import Literature.NumberTheory.GaloisRepresentations.LubinTateColemanUnitsImageSpecializationTwo
import Literature.NumberTheory.GaloisRepresentations.LubinTateColemanUnitsImageTraceNormTwo
import Literature.NumberTheory.GaloisRepresentations.LubinTateColemanCoordBaseChangeTwo
import HarnessLib

/-!
# The specialisation `X ↦ ζ − 1` of the `ℤ/d`-trace of the two-variable Coleman transform at a CHARACTER `χ` of the unramified
# direction (`χ(φ_m) = ζ`, `ζ^{p^m} = 1`, `q = 2`): its level-`m` reading is the `χ`-RESOLVENT
# `(Σ_σ χ(σ⁻¹)σθ_m)⁻¹ · Σ_{σ ∈ Gal(E_m/F)} χ(σ⁻¹)(r_{β,m})^σ`, so its `k`-th moment is the `χ`-resolvent of the Coates–Wiles moments

De Shalit, *Iwasawa theory of elliptic curves with complex multiplication* (1987), Ch. I §3.1 (`ℤ_p⟦𝒢⟧ = Λ[Δ]`, a group element is
`χ(σ)(1+X)^{α(σ)}` on the `χ`-parts), §3.5 (11), §3.7–§3.8 (16)–(17) (the two-variable algebra `Λ(𝒢; 𝒪) = 𝒪⟦X⟧⟦T⟧`, `1 + X ↔ φ`; a character
`χ` of finite order of the unramified direction `Gal(E_∞/F) ≅ ℤ_p` is the specialisation `X ↦ χ(φ) − 1 = ζ − 1`), Ch. II §4.12 (29)–(31), Ch. III
§1.3.  `LubinTateColemanUnitsImageSpecializationTwo` read the `ℤ/d`-trace `Σ_j Col β (j)` at the TRIVIAL character `X ↦ 0` (`ζ = 1`):
`C(Σ_σ σθ_m)·ι_m[X⁰]Σ_j G_j = Σ_σ (r_{β,m})^σ` and `(Σ_σ σθ_m)·mom_k(…) = Σ_σ σ(mom_k(r_{β,m}))`.  THIS file is its twin at an ARBITRARY
character `χ : Gal(E_m/F) → S` with `χ(φ_m) = ζ`, `ζ^{p^m} = 1`, read through ring data POSITED as an interface — a commutative ring `S`, a
ring map `κ : 𝒪_F⟦X⟧ → S` with `κ(X) = ζ − 1` (so `κ((1+X)^i) = ζ^i` and `κ(ω_m) = 0`), and a coefficient map `ψ : 𝒪_{E_m} → S` with
`κ ∘ C = ψ ∘ ι` — never constructed here (the construction `S = 𝒪_{E_m(ζ)}` is a separate statement).  Everything PROVED (0 sorry, no
definitions, no instances, no named facts):

* §1 (the ring data, any `S`) ★ `colemanDeltaCoinvFun_map_eq_of_eq_twist_mul` — READING the (c)-capstone relation `φ_ε(x) = (t_v·C g − C n)·L`
  in `Λ = 𝒪_F⟦X⟧⟦T⟧` along `κ`: **`φ^S_{κε}(κ x) = (t_v^S·C(κ g) − C n)·κ L`** in `S⟦T⟧` (`colemanDeltaCoinvFun_map` +
  `colemanDeltaCoinvFun_unitTwistₗ_one_map`; at a non-trivial `χ` the Amice element contributes `κ g = g(ζ − 1) = χ(σ_𝔟|E_m)`, de Shalit's
  `ε(σ_𝔞)` in II §4.12 (31)).  Character orthogonality `Σ_σ χ(σ) = 0` (`χ ≠ 1`, `S` a domain) is Mathlib's `sum_hom_units_eq_zero` — cited,
  not restated.
* §2 ★ `map_sum_amiceSum_eq_sum_character` — **`κ(Σ_j Φ_m(y)(j)) = Σ_{σ ∈ Gal(E_m/F)} χ(σ)·κ(C a_y(σ))`** (`(1+X)^i ↦ ζ^i = χ(φ^i)`, CRT
  `χ_m⁻¹(j,i) ≡ i (p^m)`, `n ↦ φ^n` a bijection `ℤ/dp^m → Gal(E_m/F)`); `map_sum_eq_sum_character_of_isAmiceLevel` (`κ(ω_m) = 0`).
* §3 ★ `sum_character_mul_map_unitBallEquiv_eq` — the `χ`-RESOLVENT of `y = Σ_ρ a_y(ρ)ρθ` in a normal integral basis:
  **`Σ_σ χ(σ⁻¹)ψ(σy) = (Σ_ρ χ(ρ)ψ(a_y(ρ))) · Σ_σ χ(σ⁻¹)ψ(σθ)`**.
* §4 ★★ `C_sum_character_mul_map_sum_colemanImage_eq` — for `G = Col β`, in `S⟦Y⟧`:
  **`C(Σ_σ χ(σ⁻¹)ψ(σθ_m)) · κ(Σ_j G_j) = Σ_σ C(χ(σ⁻¹)) · (ψσ)(r_{β,m})`** (coefficientwise: `IsTransformProd` + §2 + §3).
* §5 (`S = 𝒪_{E'}`, `E_m ≤ E'` a finite subextension of `F̄` containing `ζ`, `ψ = ι_{E'/E_m}`) ★★★ **`sum_character_mul_coordMoment_specialization`** —
  **`(Σ_σ χ(σ⁻¹)σθ_m) · mom_k(κ(Σ_j G_j)) = Σ_σ χ(σ⁻¹) · σ(mom_k(r_{β,m}))`** in `𝒪_{E'}` (`mom_k` commutes with `ι_{E'/E_m} ∘ σ`,
  `coordMoment_map_of_forall_eq`): the moments of the `χ`-specialised trace are the `χ`-resolvents of the Coates–Wiles moments of the
  level-`m` coordinates.  At `χ = 1`, `E' = E_m`, `κ = ι_m ∘ [X⁰]` this is `sum_unitBallEquiv_mul_coordMoment_specialization` VERBATIM
  (the closing `example`).

Scope (honest): `χ` ranges over the characters of `Gal(E_m/F) ≅ ℤ/d × ℤ/p^m` with `χ(φ_m)^{p^m} = 1`, i.e. trivial on the prime-to-`p`
part `ℤ/d` — the characters seen by `Λ = 𝒪_F⟦X⟧⟦T⟧` through the index trace `Σ_j`; the `ℤ/d`-part is carried by the index `j` itself.
Cell `bsd-print-cf2`, width seat `bsd-line-cf2c-w7` g32 (memo v13.1 (M2)(i)′, wish-list (W1)–(W2)).

## References
* E. de Shalit, *Iwasawa theory of elliptic curves with complex multiplication* (1987), Ch. I §3.1, §3.5 (11), §3.7, §3.8 (16)–(17); Ch. II
  §4.12 (29)–(31); Ch. III §1.3, §1.8. [deShalit1987]
* J.-P. Serre, *Local Fields* (1979), Ch. I §4 Prop. 10, Ch. II §2. [SerreLocalFields1979]
* L. C. Washington, *Introduction to Cyclotomic Fields*, 2nd ed. (1997), §7.1, §13.2. [Washington1997]
-/

noncomputable section

namespace Literature.NumberTheory.GaloisRepresentations

section UnitsImageSpecializationCharacterTwo

open GaloisRepresentations.IsNonarchimedeanLocalField LubinTate ValuativeRel Field Finset

variable {F : Type} [Field F] [ValuativeRel F] [TopologicalSpace F] [IsNonarchimedeanLocalField F]

attribute [local instance] ltNormUniformSpace ltNormIsUniformAddGroup rk1 nF nE fintypeResidueField

variable {p : ℕ} [hp : Fact p.Prime] {d : ℕ} [NeZero d] (hd : d.Coprime p)
variable {π : 𝒪[F]} (hπ : (valuation F).IsUniformizer (π : F))
variable (E : ℕ → IntermediateField F (AlgebraicClosure F)) [∀ m, FiniteDimensional F (E m)] [∀ m, Normal F (E m)] [∀ m, IsGalois F (E m)]
  (hmono : Monotone E) (hE : ∀ m, E m ≤ maxUnramified F) (hdeg : ∀ m, Module.finrank F (E m) = d * p ^ m)
  {σ₀ : absoluteGaloisGroup F} (hσ₀ : IsAbsArithFrob σ₀) (hq : residueFieldCard F = 2)
variable (u : (LTCoeff F)ˣ) (hu : LTCoeff.of F π = residueFieldCard F * u) (γ : 𝒪[F]ˣ)
variable {S : Type*} [CommRing S]

/-! ### §1. The ring data `(S, ι', κ)` of a specialisation of the unramified variable, and the capstone relation read along `κ` -/

section RingData

variable (ι' : LTCoeff F →+* S) (κ : PowerSeries 𝒪[F] →+* S) (hκ : κ.comp (intBase F) = ι')
variable [IsAdicComplete (Ideal.span {intBase F (LTCoeff.of F π)}) (PowerSeries 𝒪[F])] [IsAdicComplete (Ideal.span {ι' (LTCoeff.of F π)}) S]
variable (hreg' : ∀ s : S, ι' (LTCoeff.of F π) * s = 0 → s = 0) (w : 𝒪[F]ˣ) (hγ : (γ : 𝒪[F]) = 1 + π ^ 2 * w)
  (ε : PowerSeries (PowerSeries 𝒪[F]))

-- -- --

Give back the records above exactly, limited to the lines between the one holding "(hd : d.Coprime p)" and the one holding "F).IsUniformizer (π : F))", inclusive.

variable {p : ℕ} [hp : Fact p.Prime] {d : ℕ} [NeZero d] (hd : d.Coprime p)
variable {π : 𝒪[F]} (hπ : (valuation F).IsUniformizer (π : F))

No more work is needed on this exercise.